I haven't used any of these yet, I've been waiting for one to obviously "win " and gain some support, but have definitely felt the pain.
Use case: Sending a Kafka message to add or remove a value from an array field without having to know the rest of the array
Add in defending against pathologically malformed patches - several vulnerabilities were discovered in the golang patch libraries Kube used - and one starts to develop a twitch whenever it is mentioned…
You potentially need much more for some scenarios where you could be applying a patch to a previously modified document. It has some limited support for some common operations for these, but quite far from everything that could be useful. But it is also true that they needed to put the limit somewhere, and where they stopped is reasonable for a fair few scenarios, but certainly not every possible one.
oh no.
> What will the distributed data environment in Web3 look like?
As a web developer, I expected an interesting JSON-related post, so I was kind of disappointed by the intro (and it's not just the first sentence, the entire introductory paragraph talks about “web3”)…
> This conflict can be surfaced to Alice, and Bob can be allowed to go about his business. Could this particular problem be resolved in a purely automatic way with a CRDT? Definitely, but it probably will not result in what you want. Last first will work of course, but then which is more right might need human review, and even worse it might result in both results being interleaved (a likely outcome!).
The article goes on to suggest that with a system of sharing patches, we can synchronize our distributed data stores with more precise semantics, even if we do need human intervention on conflicts sometimes. Part of this is agreeing on patch order:
> We can stack either patch in any order without difficulty. Perhaps we ask Bob and Alice to agree on the application order (using pull / push as is done with git). But maybe we just allow them to apply when they arrive. The answer depends on the workflow.
Do you know what a system that works like pull->rebase->push sounds like to me? If you squint a little? This sounds like operational transforms [1]. Especially if you are considering multiple different patching semantics -
> Which of these you want, however, requires semantic direction of the diff algorithm. While lots of structured diff problems will be solved by the simplest algorithm, ultimately we need to have a schema that helps to direct the meaning of our diffs. String fields might be best line-based, word-based, or perhaps they must always be atomic (as with identifiers).
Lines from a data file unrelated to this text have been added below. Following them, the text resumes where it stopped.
/-! ## §3. Toy -/

/-- Toy (the common moment letter dominates each vertex letter): `5a ≤ 5(a+b)` for `b ≥ 0`. -/
example (a b : ℝ) (hb : 0 ≤ b) : 5 * a ≤ 5 * (a + b) := by linarith

end Summit.QuantumFields.BalabanUV.T4Continuum.NE7b.SupWhitenedThirdGradGradCumulantEntryTwo

end
import Summits.QuantumAdvantage.QuantumAdvantage.Theorems.SosSandwichPseudoBoundedAAClassicalCornerExponents
import HarnessLib

/-!
# Crux `PseudoBoundedAA` (stmt-QuantumAdvantage-15237, route SosSandwich) — in the route decl's OWN one-exponent currency
# `C·(ε/T)^c ≤ maxInf` the classical corner is SETTLED: admissible `c` are exactly `c ≥ 2`; on single Boolean trees exactly `c ≥ 1`

Support file (`--supports stmt-QuantumAdvantage-15237`).  The route decl `Theses.SosSandwich.PseudoBoundedAA` asks for
`∃ (c : ℕ) (C > 0), ∀ p ∈ K_T (T ≥ 1), 0 < ε ≤ Var[p] → ∃ i, C·(ε/T)^c ≤ Infᵢ[p]` — ONE natural exponent `c` for the ratio
`ε/T`.  `…ClassicalCornerExponents.lean` calibrated the two-exponent laws `C·Var^a/T^b` on the classical corner `R_T`
(`{a ≥ 2, b ≥ 2} ⊆` admissible `⊆ {a ≥ 2, b ≥ 1}`, the strip being the `L²`-OSSS question).  In the decl's own
one-exponent shape there is no strip: this file proves

* **`classicalCorner_literal_iff`** — for `c : ℕ`: (`∃ C > 0, ∀ N T p ε, T ≥ 1 → p` a probability mixture of depth-`≤ T`
  trees on the cube `→ 0 < ε ≤ Var[p] → ∃ i, C·(ε/T)^c ≤ Infᵢ[p]`) **`↔ 2 ≤ c`** (`←`: the tree's `(2,2)` law
  `16(ε/T)² ≤ maxInf`, `ε/T ≤ 1`; `→`: the `T = 1` averaging family `Var = 1/(4n)`, `Inf ≡ 1/n²` kills `c ≤ 1`);
* **`booleanTreeCorner_literal_iff`** — the same over single Boolean decision trees of depth `≤ T` **`↔ 1 ≤ c`**
  (`←`: OSSS `4ε/T ≤ maxInf`; `→`: the tribes calibrators kill `c = 0`).

So, measured in the route item's literal currency, the classical corner of PB-AA is completely calibrated — the sharp
exponent `c = 2` predicted by the card is attained AND optimal there — and the remaining content of the crux on `R_T` is nil;
all open content of PB-AA lies in `K_T ∖ R_T` (and, in the finer two-exponent currency, in the `L²`-OSSS strip).

Honest label: calibration of a corner of an open conjecture; no registered stub, crux or summit is closed.
Sources: O'Donnell–Saks–Schramm–Servedio FOCS 2005 Thm 1.1/3.2; Aaronson–Ambainis arXiv:0911.0996 Conj. 6; O'Donnell 2014
§4.2 (tribes).
-/

set_option linter.dupNamespace false

noncomputable section

namespace Summit.QuantumAdvantage.QuantumAdvantage.Theorems.SosSandwich

open Finset Function
open Literature.Computability.Complexity Literature.Computability.QuantumComplexity

namespace ClassicalCornerCalibration

/-- **The classical corner in the route decl's one-exponent currency: admissible `c` are exactly `c ≥ 2`.**
[cite: OdonnellEtAl2005, Thm 3.2] [cite: AaronsonAmbainis2014, Conj. 6] -/
theorem classicalCorner_literal_iff (c : ℕ) :
    (∃ C : ℝ, 0 < C ∧ ∀ (N T : ℕ) (p : MvPolynomial (Fin N) ℝ) (ε : ℝ), 1 ≤ T →
      (∃ (m : ℕ) (w : Fin m → ℝ) (t : Fin m → DecisionTree N),
        (∀ k, 0 ≤ w k) ∧ ∑ k, w k = 1 ∧ (∀ k, (t k).depth ≤ T) ∧
          ∀ x : Fin N → Bool, evalBool p x = ∑ k, w k * (if (t k).eval x = true then (1 : ℝ) else 0)) →
      0 < ε → ε ≤ boolVariance p → ∃ i : Fin N, C * (ε / T) ^ c ≤ influence i p) ↔ 2 ≤ c := by
  constructor
  · rintro ⟨C, hC, h⟩
    by_contra hlt
    push Not at hlt
    -- the averaging family at `T = 1` with `n > 5/C`
    obtain ⟨n₀, hn₀⟩ := exists_nat_gt (5 / C)
    set n : ℕ := n₀ + 1 with hndef
    have hn : 1 ≤ n := by omega
    have hnR : (n : ℝ) = n₀ + 1 := by rw [hndef]; push_cast; ring
    have hn0 : (0 : ℝ) < n := by rw [hnR]; positivity
    have hnC : 5 < C * n := by
      rw [div_lt_iff₀ hC] at hn₀
      rw [hnR]; nlinarith
    obtain ⟨m, wt, t, hwt, hwt1, htd, hmix⟩ := linearFamily_mixture hn
    have hV := SymmetricCorner.boolVariance_linearFamily hn
    have hε : (0 : ℝ) < 1 / (4 * n) := by positivity
    obtain ⟨i, hi⟩ := h n 1 _ (1 / (4 * n)) le_rfl ⟨m, wt, t, hwt, hwt1, htd, hmix⟩ hε (le_of_eq hV.symm)
    rw [SymmetricCorner.influence_linearFamily, Nat.cast_one, div_one] at hi
    -- `hi : C (1/(4n))^c ≤ 1/n²` with `c ≤ 1`
    interval_cases c
    · rw [pow_zero, mul_one] at hi
      have : 1 / (n : ℝ) ^ 2 ≤ 1 / n := by
        rw [div_le_div_iff₀ (by positivity) hn0]
        have h1 : (1 : ℝ) ≤ n := by exact_mod_cast hn
        nlinarith
      have h2 : C ≤ 1 / n := hi.trans this
      rw [le_div_iff₀ hn0] at h2
      linarith
    · rw [pow_one] at hi
      have h2 : C * (1 / (4 * (n : ℝ))) * (n : ℝ) ^ 2 ≤ 1 := by
        have := mul_le_mul_of_nonneg_right hi (sq_nonneg (n : ℝ))
        rwa [div_mul_cancel₀ _ (by positivity)] at this
      have h3 : C * (1 / (4 * (n : ℝ))) * (n : ℝ) ^ 2 = C * n / 4 := by
        field_simp
      rw [h3] at h2
      linarith
  · intro hc
    refine ⟨16, by norm_num, ?_⟩
    intro N T p ε hT hmix hε hεV
    obtain ⟨m, w, t, hw, hw1, htd, hp⟩ := hmix
    have hp' : ∀ x, evalBool p x = ∑ k ∈ Finset.univ, w k * (if (t k).eval x = true then (1 : ℝ) else 0) := hp
    have hv : 0 < boolVariance p := lt_of_lt_of_le hε hεV
    obtain ⟨i, hi⟩ := ClassicalCorner.exists_influence_ge_of_mixture_depth_le Finset.univ w (fun k _ => hw k)
      (le_of_eq hw1) t T (fun k _ => htd k) p hp' hv
    refine ⟨i, ?_⟩
    have hpb : PseudoBounded T p := ClassicalCorner.pseudoBounded_of_mixture w hw hw1 t T htd p hp
    have hV : boolVariance p ≤ 1 / 4 := boolVariance_le_quarter hpb
    have hT1 : (1 : ℝ) ≤ (T : ℝ) := by exact_mod_cast hT
    have hT0 : (0 : ℝ) < (T : ℝ) := by linarith
    have hr0 : 0 ≤ ε / T := by positivity
    have hr1 : ε / T ≤ 1 := by
      rw [div_le_one hT0]; linarith
    have hpow : (ε / T) ^ c ≤ (ε / T) ^ 2 := pow_le_pow_of_le_one hr0 hr1 hc
    have h2 : 16 * (ε / T) ^ 2 ≤ influence i p := by
      have hεsq : ε ^ 2 ≤ boolVariance p ^ 2 := pow_le_pow_left₀ hε.le hεV 2
      rw [div_pow, mul_div_assoc', div_le_iff₀ (by positivity)]
      calc 16 * ε ^ 2 ≤ 16 * boolVariance p ^ 2 := by linarith
        _ ≤ (T : ℝ) ^ 2 * influence i p := hi
        _ = influence i p * (T : ℝ) ^ 2 := mul_comm _ _
    linarith [mul_le_mul_of_nonneg_left hpow (by norm_num : (0 : ℝ) ≤ 16)]

/-- **Single Boolean trees in the one-exponent currency: admissible `c` are exactly `c ≥ 1`.**
[cite: OdonnellEtAl2005, Thm 1.1] [cite: ODonnell2014, §4.2] -/
theorem booleanTreeCorner_literal_iff (c : ℕ) :
    (∃ C : ℝ, 0 < C ∧ ∀ (N T : ℕ) (p : MvPolynomial (Fin N) ℝ) (t : DecisionTree N) (ε : ℝ), 1 ≤ T →
      t.depth ≤ T → (∀ x : Fin N → Bool, evalBool p x = if t.eval x = true then (1 : ℝ) else 0) →
      0 < ε → ε ≤ boolVariance p → ∃ i : Fin N, C * (ε / T) ^ c ≤ influence i p) ↔ 1 ≤ c := by
  constructor
  · rintro ⟨C, hC, h⟩
    by_contra hlt
    push Not at hlt
    have hc0 : c = 0 := by omega
    subst hc0
    -- the tribes calibrator with `2^w > 2/C`
    obtain ⟨w₀, hw₀⟩ := exists_nat_gt (2 / C)
    set w : ℕ := w₀ + 1 with hwdef
    have hw1 : 1 ≤ w := by omega
    have hwR : (w : ℝ) = w₀ + 1 := by rw [hwdef]; push_cast; ring
    have h2w : (w : ℝ) < (2 : ℝ) ^ w := by exact_mod_cast Nat.lt_two_pow_self
    have h2w0 : (0 : ℝ) < (2 : ℝ) ^ w := by positivity
    obtain ⟨p, -, h01, -, hvar, hinf⟩ := exists_tribes_calibrator hw1
    have hpos : (1 : ℕ) ≤ 2 ^ w * w := Nat.one_le_iff_ne_zero.mpr (by positivity)
    obtain ⟨t₁, ht₁, hd₁⟩ := DecisionTree.exists_computes_depth_le (fun x : Fin (2 ^ w * w) → Bool =>
      decide (evalBool p x = 1))
    have hp : ∀ x, evalBool p x = if t₁.eval x = true then (1 : ℝ) else 0 := by
      intro x
      rw [ht₁ x]
      beta_reduce
      by_cases h1 : evalBool p x = 1
      · rw [decide_eq_true h1, if_pos rfl, h1]
      · rw [decide_eq_false h1, if_neg Bool.false_ne_true]
        exact (h01 x).resolve_right h1
    obtain ⟨i, hi⟩ := h (2 ^ w * w) (2 ^ w * w) p t₁ (3 / 16) hpos hd₁ hp (by norm_num) hvar
    rw [pow_zero, mul_one] at hi
    have h3 : C ≤ 2 / (2 : ℝ) ^ w := hi.trans (hinf i)
    rw [le_div_iff₀ h2w0] at h3
    rw [div_lt_iff₀ hC] at hw₀
    nlinarith
  · intro hc
    refine ⟨4, by norm_num, ?_⟩
    intro N T p t ε hT htd hp hε hεV
    have hv : 0 < boolVariance p := lt_of_lt_of_le hε hεV
    have hpf : ∀ x, evalBool p x = realOf (fun x => t.eval x) x := fun x => by rw [hp x, realOf_apply]
    obtain ⟨j, hj⟩ := BooleanCorner.exists_influence_ge_of_decisionTree p (fun x => t.eval x) hpf hv
    have hD : (detQueryComplexity (fun x => t.eval x) : ℝ) ≤ T := by
      exact_mod_cast (detQueryComplexity_le_depth t (fun x => rfl)).trans htd
    refine ⟨j, ?_⟩
    have hI := influence_nonneg j p
    have hT1 : (1 : ℝ) ≤ (T : ℝ) := by exact_mod_cast hT
    have hT0 : (0 : ℝ) < (T : ℝ) := by linarith
    have hbd : ∀ x, 0 ≤ evalBool p x ∧ evalBool p x ≤ 1 := by
      intro x; rw [hp x]; split_ifs <;> norm_num
    have hV : boolVariance p ≤ 1 / 4 := SymmetricCorner.boolVariance_le_quarter hbd
    have hr0 : 0 ≤ ε / T := by positivity
    have hr1 : ε / T ≤ 1 := by
      rw [div_le_one hT0]; linarith
    have hpow : (ε / T) ^ c ≤ (ε / T) ^ 1 := pow_le_pow_of_le_one hr0 hr1 hc
    rw [pow_one] at hpow
    -- `4 ε / T ≤ 4 Var / T ≤ Inf_j`
    have hkey : 4 * boolVariance p ≤ (T : ℝ) * influence j p := by
      have : boolVariance p ≤ (T : ℝ) * influence j p / 4 :=
        hj.trans (div_le_div_of_nonneg_right (mul_le_mul_of_nonneg_right hD hI) (by norm_num))
      linarith
    have h1 : 4 * (ε / T) ≤ influence j p := by
      rw [mul_div_assoc', div_le_iff₀ hT0]
      nlinarith
    linarith [mul_le_mul_of_nonneg_left hpow (by norm_num : (0 : ℝ) ≤ 4)]

end ClassicalCornerCalibration

end Summit.QuantumAdvantage.QuantumAdvantage.Theorems.SosSandwich

end
import Mathlib
import Summits.KontsevichZagierPeriods.Zeta5Search.Families.TransportCertificate
import HarnessLib

/-!
# ζ(5) search — Families: rational certificates for the growth constant `bzSup a` of a Brown–Zudilin ray

HONEST FRAMING: systematic search; no irrationality claim unless certified.  STRUCTURAL facts about the size of the
Brown–Zudilin cellular integrals `I(N·a)` [BrownZudilin2022, §2 (3)–(4)]; nothing about the arithmetic of any zeta value.

`Families/RayGrowthTransport.lean` (seat P2) proves the transport inequality
`bzSup(a)^q · ∏_i (Σ_w p(i,w))^{Σ_w p(i,w)} ≤ ∏ p(i,w)^{p(i,w)}` for every integer plan `p` of weight `q`, and
`Families/TransportCertificate.lean` (seat P2) packages it as **`bzSup_le_of_natCert`**: a supported plan with the right
marginals and the natural-number CERTIFICATE INEQUALITY `den^q · ∏ p^p ≤ num^q · ∏ rows^rows` give `bzSup a ≤ num / den` —
decided by the kernel without ever spelling the numbers out (for the record direction at `q = 7560` both sides have
≈ 3·10⁶ digits; `decide +kernel`).  This file adds the other half and the consequences:

* **`le_bzSup_of_point`** — any point of the open simplex bounds `bzSup a` from below by the value of the integrand;
* `cellularIntegral_pos_of_converges`, `cellularIntegral_le_of_bzSup_le` — positivity and `I(N·a) ≤ U^N · I(0)`;
* `log_bzSup_mem_Ioo_of_exp` / `_Icc_` — transfer of a two-sided enclosure to the logarithmic scale.

Instances (the record direction of [BrownZudilin2022, Thm. 1] to `10⁻⁸·⁵`, the direction of [§12], and the census
candidates of the `brown8` family) are in `Families/CellularBZRayGrowthConstants{,B}.lean`; the record DECAY RATE
`log|I(a·n)|/n → c ∈ (−66.05784568, −66.05784567)` (first clause of the named fact `BrownZudilin2022.record_rates`) is
`Families/CellularBZRecordDecayRate.lean`.  Cell `pub-zeta5`, class `fam-brown8` (g8).  Standard axioms only.
-/

noncomputable section

open Finset Filter Topology

namespace Summit.KontsevichZagierPeriods.Zeta5Search.Families.Cellular

open Literature.NumberTheory.Irrationality

/-! ### Lower bounds: a point of the simplex -/

/-- **Lower certificate.**  For `a` in the cone (3) and any point `t` of the open simplex, a lower bound for the
integrand `f_{₈π₈^∨}(bzNum a, bzDen a)(t)` is a lower bound for `bzSup a`. -/
theorem le_bzSup_of_point {a : Fin 8 → ℤ} (ha : BrownZudilin2022.Converges a) {t : Fin 5 → ℝ}
    (ht : t ∈ openSimplex 5) {m : ℝ} (hm : m ≤ rayF pi8dual (bzNum a) (bzDen a) t) : m ≤ bzSup a :=
  hm.trans (rayF_le_raySup pi8dual (bzNum a) (bzDen a) pi8dual_bijective (homogeneous_bz _)
    (brownConvergent_bz_ray ha) ht)

/-! ### Consequences of an enclosure -/

/-- The cellular integrals of a direction in the cone are positive. -/
theorem cellularIntegral_pos_of_converges {a : Fin 8 → ℤ} (h : BrownZudilin2022.Converges a) :
    0 < BrownZudilin2022.cellularIntegral a := by
  rw [← integral_bz]
  exact integral_pos_of_brownConvergent pi8dual (bzNum a) (bzDen a) (by norm_num) pi8dual_bijective
    (homogeneous_bz a) ((brownConvergent_bz_iff a).2 h)

/-- An upper bound `bzSup a ≤ U` gives `I(N·a) ≤ U^N · I(0)` for every `N`. -/
theorem cellularIntegral_le_of_bzSup_le {a : Fin 8 → ℤ} (h : BrownZudilin2022.Converges a) {U : ℝ}
    (hU : bzSup a ≤ U) (N : ℕ) :
    BrownZudilin2022.cellularIntegral (fun i => (N : ℤ) * a i) ≤
      U ^ N * BrownZudilin2022.cellularIntegral (fun i => ((0 : ℕ) : ℤ) * a i) :=
  (cellularIntegral_le_bzSup_pow h N).trans
    (mul_le_mul_of_nonneg_right (pow_le_pow_left₀ (bzSup_pos h).le hU N)
      (cellularIntegral_pos_of_converges (converges_smul h le_rfl)).le)

/-- Transfer of an enclosure `L ≤ bzSup a ≤ U` to the logarithmic scale: `exp x < L` and `U < exp y` give
`log bzSup a ∈ (x, y)`. -/
theorem log_bzSup_mem_Ioo_of_exp {a : Fin 8 → ℤ} (h : BrownZudilin2022.Converges a) {L U x y : ℝ}
    (hL : L ≤ bzSup a) (hU : bzSup a ≤ U) (hx : Real.exp x < L) (hy : U < Real.exp y) :
    Real.log (bzSup a) ∈ Set.Ioo x y := by
  have hpos := bzSup_pos h
  exact ⟨(Real.lt_log_iff_exp_lt hpos).2 (hx.trans_le hL), (Real.log_lt_iff_lt_exp hpos).2 (hU.trans_lt hy)⟩

/-- The same with closed inequalities: `exp x ≤ L ≤ bzSup a ≤ U ≤ exp y` gives `log bzSup a ∈ [x, y]`. -/
theorem log_bzSup_mem_Icc_of_exp {a : Fin 8 → ℤ} (h : BrownZudilin2022.Converges a) {L U x y : ℝ}
    (hL : L ≤ bzSup a) (hU : bzSup a ≤ U) (hx : Real.exp x ≤ L) (hy : U ≤ Real.exp y) :
    Real.log (bzSup a) ∈ Set.Icc x y := by
  have hpos := bzSup_pos h
  exact ⟨(Real.le_log_iff_exp_le hpos).2 (hx.trans hL), (Real.log_le_iff_le_exp hpos).2 (hU.trans hy)⟩

end Summit.KontsevichZagierPeriods.Zeta5Search.Families.Cellular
Each patching semantic is a different type of Operation. Rebasing your local changes before sending your pending patches is the Transform. The main advantage of OT systems over CRDTs is that OT also allows for conflicts & human in the loop conflict resolution. @josephg built a JSON Operational Transform library [2] that has interesting operations like Move (something diff/patch really struggles with) as well as conflict resolution.
The thing I like about the OT model is that it’s pretty easy to nest other approaches inside OT. Want to express 5 different patch semantics? Make an operation type for each. Want to support CRDT as well? Sure, make an operation type called CRDTUpdate that contains whatever delta data the underlying CRDT system would send.
No matter what strategy you pick, remember to fuzz test your distributed sync system for convergence.
[1]: https://en.m.wikipedia.org/wiki/Operational_transformation
I write a little bit more about the relationship here: https://github.com/terminusdb/technical-blogs/blob/main/blog...
https://git-scm.com/book/en/v2/Getting-Started-What-is-Git%3...
It makes git significantly faster (because it doesn't apply sequence of patches when checking out) and much more robust than a patch and diff system.
I think it's an important point here because it does play a bit of a counterpoint to the OP's argument. In fact, the git storage system is precisely very simple because it's content addressed only and has no notion of history or difference,
https://git-scm.com/book/en/v2/Git-Internals-Git-Objects
In the article, the author mentions something about Alice and Bob sharing only differences in JSON has a way to simplify changes. If anything the lesson from git's success should be that the aurhor's approach (the diff/patch way of Subversion etc.) is exactly the wrong one. Communicating only with full, valid JSONs and showing diffs only as a convenience to the user would be the actual "git way".
> If anything the lesson from git's success should be that the aurhor's approach (the diff/patch way of Subversion etc.) is exactly the wrong one.
The problem with subversion was not the mechanism of storage of objects. And the strength of git doesn't lie here either. It's rather the very flexible nature of its commit metadata and it's design which builds on the idea of multiple masters. This was what was stifling in subversion.
The method of storage whether of the deltas, or the individual states is trivially equivalent. You can inter-convert them if you'd like, so clearly this can't be a game changer.
But even if it were and git's approach was "The Right Thing", this would not be a lesson to learn from git when dealing with data storage because it scales poorly.
Every state transition would have to re-represent the entire state of the database. This will work fine for code, but for databases with tons of objects changing and being extended all the time it would be crazy. It makes a lot more sense to store the differences.